── Supplied entries ──

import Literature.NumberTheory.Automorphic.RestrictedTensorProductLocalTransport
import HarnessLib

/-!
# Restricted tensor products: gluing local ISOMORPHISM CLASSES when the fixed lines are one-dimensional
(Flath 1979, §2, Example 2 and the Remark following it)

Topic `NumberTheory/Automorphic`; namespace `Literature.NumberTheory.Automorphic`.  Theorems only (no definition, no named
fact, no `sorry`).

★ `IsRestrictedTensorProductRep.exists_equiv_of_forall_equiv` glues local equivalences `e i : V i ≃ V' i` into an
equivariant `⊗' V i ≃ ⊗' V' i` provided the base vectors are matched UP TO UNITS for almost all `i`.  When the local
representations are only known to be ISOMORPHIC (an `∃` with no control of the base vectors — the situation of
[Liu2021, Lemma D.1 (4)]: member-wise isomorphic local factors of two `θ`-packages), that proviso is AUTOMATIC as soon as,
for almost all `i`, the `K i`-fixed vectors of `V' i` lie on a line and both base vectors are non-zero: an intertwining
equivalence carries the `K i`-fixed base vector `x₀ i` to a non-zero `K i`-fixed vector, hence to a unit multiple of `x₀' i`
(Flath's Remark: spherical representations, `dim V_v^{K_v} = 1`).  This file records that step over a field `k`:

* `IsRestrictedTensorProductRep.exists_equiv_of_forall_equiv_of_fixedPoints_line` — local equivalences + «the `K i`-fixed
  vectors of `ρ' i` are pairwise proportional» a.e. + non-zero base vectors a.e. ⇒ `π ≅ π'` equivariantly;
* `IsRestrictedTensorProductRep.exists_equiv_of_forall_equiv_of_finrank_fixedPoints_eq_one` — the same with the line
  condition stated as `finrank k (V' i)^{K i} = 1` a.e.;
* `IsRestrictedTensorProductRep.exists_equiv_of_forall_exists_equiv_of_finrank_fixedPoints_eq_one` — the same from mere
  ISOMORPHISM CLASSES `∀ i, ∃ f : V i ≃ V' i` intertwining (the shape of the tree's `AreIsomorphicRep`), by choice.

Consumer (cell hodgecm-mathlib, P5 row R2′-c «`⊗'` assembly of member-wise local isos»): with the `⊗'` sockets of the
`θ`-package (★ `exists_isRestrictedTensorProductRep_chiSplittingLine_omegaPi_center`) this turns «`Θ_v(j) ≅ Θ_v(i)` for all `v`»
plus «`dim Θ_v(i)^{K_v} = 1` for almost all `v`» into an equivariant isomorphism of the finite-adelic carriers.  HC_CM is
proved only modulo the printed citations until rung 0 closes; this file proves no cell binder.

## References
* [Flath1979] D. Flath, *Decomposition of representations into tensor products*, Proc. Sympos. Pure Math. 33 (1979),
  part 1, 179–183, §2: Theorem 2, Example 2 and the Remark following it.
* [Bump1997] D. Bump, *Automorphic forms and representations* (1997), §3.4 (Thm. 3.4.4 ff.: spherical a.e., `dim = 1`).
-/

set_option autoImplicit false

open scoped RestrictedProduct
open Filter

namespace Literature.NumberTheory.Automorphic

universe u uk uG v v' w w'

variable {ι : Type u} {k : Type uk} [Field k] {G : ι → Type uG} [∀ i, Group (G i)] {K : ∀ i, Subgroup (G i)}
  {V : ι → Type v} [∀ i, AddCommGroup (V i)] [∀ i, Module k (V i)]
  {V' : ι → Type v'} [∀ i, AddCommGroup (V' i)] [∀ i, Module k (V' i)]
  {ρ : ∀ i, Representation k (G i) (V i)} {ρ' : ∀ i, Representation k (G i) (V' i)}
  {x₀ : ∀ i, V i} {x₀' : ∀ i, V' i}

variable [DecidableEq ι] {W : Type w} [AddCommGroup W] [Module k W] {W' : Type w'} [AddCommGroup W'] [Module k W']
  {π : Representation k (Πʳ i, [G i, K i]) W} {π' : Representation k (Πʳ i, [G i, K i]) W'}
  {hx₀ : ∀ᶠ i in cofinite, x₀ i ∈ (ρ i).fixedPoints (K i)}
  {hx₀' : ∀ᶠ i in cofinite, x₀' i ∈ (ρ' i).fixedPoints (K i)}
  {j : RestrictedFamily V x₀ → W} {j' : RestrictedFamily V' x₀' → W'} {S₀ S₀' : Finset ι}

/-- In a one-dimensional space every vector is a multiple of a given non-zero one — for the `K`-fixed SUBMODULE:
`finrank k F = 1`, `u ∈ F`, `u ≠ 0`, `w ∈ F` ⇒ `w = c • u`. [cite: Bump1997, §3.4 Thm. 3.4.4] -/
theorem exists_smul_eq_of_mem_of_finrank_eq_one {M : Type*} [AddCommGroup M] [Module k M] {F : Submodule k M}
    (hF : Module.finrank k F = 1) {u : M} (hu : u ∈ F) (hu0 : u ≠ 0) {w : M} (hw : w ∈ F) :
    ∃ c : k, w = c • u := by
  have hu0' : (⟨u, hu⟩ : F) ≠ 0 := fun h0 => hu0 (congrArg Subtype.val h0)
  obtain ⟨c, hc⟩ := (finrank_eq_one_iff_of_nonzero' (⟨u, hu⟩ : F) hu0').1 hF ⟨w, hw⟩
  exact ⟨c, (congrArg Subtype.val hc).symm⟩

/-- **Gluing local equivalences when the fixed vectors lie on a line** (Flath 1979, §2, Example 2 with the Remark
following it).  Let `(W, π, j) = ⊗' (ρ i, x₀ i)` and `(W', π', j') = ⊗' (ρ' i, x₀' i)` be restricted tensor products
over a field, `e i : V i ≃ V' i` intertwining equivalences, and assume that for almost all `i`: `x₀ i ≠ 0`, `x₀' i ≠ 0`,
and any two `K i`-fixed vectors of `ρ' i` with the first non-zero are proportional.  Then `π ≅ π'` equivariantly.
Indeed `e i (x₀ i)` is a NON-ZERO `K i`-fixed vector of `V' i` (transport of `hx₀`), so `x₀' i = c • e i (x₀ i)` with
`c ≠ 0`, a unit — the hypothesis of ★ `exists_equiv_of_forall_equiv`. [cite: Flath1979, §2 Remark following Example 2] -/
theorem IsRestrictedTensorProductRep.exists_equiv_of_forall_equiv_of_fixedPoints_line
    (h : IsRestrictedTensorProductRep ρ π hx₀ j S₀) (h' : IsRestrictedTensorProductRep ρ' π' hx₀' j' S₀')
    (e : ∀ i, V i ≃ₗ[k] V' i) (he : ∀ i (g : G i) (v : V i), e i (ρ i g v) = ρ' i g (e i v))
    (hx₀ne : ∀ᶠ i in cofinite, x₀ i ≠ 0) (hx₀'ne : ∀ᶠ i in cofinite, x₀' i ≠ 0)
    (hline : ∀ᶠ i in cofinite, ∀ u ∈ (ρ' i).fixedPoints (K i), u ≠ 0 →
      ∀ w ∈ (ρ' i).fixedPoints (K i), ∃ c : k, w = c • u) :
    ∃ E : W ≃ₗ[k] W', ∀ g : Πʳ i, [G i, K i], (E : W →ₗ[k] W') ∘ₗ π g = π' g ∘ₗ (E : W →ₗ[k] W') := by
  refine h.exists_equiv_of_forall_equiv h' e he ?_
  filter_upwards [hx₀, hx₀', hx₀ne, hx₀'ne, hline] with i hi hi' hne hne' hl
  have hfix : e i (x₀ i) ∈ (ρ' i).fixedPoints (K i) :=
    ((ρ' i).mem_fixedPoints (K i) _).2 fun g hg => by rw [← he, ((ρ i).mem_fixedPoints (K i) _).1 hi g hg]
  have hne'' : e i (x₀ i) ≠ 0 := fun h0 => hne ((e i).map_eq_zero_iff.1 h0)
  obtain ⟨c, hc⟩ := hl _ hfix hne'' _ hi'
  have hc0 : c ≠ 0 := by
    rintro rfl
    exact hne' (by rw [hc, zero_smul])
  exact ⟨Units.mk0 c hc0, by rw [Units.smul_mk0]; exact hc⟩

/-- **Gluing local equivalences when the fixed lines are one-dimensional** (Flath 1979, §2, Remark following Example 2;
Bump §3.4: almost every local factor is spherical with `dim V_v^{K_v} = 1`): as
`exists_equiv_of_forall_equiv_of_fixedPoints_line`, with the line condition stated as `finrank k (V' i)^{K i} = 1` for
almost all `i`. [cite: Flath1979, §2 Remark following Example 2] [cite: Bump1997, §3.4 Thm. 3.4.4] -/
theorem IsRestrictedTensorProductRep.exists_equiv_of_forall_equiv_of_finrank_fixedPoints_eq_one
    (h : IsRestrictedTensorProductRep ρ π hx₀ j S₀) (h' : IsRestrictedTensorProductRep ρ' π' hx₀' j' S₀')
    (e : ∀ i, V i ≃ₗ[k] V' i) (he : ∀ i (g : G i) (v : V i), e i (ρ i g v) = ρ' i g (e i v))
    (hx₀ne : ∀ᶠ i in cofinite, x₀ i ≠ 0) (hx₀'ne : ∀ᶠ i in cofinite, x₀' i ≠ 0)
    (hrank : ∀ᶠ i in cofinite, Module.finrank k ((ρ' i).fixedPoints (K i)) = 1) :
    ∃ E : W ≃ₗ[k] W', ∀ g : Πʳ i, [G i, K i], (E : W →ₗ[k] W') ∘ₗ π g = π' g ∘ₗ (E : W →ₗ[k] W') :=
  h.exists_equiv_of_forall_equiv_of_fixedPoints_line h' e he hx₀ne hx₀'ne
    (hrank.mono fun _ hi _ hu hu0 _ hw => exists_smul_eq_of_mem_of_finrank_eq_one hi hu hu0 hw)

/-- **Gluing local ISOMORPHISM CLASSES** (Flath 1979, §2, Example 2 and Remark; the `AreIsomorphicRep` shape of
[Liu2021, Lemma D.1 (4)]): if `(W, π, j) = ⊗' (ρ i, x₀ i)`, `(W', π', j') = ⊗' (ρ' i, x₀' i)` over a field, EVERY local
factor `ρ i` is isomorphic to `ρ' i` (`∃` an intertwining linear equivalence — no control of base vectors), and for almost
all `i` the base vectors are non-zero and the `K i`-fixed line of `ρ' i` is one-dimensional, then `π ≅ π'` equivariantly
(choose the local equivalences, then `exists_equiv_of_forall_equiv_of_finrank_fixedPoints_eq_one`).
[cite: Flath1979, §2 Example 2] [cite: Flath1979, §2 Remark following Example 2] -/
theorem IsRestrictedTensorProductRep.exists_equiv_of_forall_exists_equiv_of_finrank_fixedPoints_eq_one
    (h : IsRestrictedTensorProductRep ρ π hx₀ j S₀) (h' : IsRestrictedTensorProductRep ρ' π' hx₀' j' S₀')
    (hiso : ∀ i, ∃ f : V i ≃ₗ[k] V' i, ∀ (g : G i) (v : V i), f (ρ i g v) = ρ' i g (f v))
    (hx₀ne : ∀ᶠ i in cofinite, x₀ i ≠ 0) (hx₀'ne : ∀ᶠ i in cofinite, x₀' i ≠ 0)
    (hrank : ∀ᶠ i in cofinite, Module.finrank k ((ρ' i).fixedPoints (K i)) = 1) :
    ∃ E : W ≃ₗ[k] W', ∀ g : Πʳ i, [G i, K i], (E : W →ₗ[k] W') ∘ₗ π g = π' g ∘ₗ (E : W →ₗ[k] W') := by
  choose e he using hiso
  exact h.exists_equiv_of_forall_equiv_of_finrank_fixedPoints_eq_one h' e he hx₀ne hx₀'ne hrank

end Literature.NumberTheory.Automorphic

───

Task statement »
Lines holding "AreIsomorphicRep": copy each one from the records above.

Finished task »
  ISOMORPHISM CLASSES `∀ i, ∃ f : V i ≃ V' i` intertwining (the shape of the tree's `AreIsomorphicRep`), by choice.
/-- **Gluing local ISOMORPHISM CLASSES** (Flath 1979, §2, Example 2 and Remark; the `AreIsomorphicRep` shape of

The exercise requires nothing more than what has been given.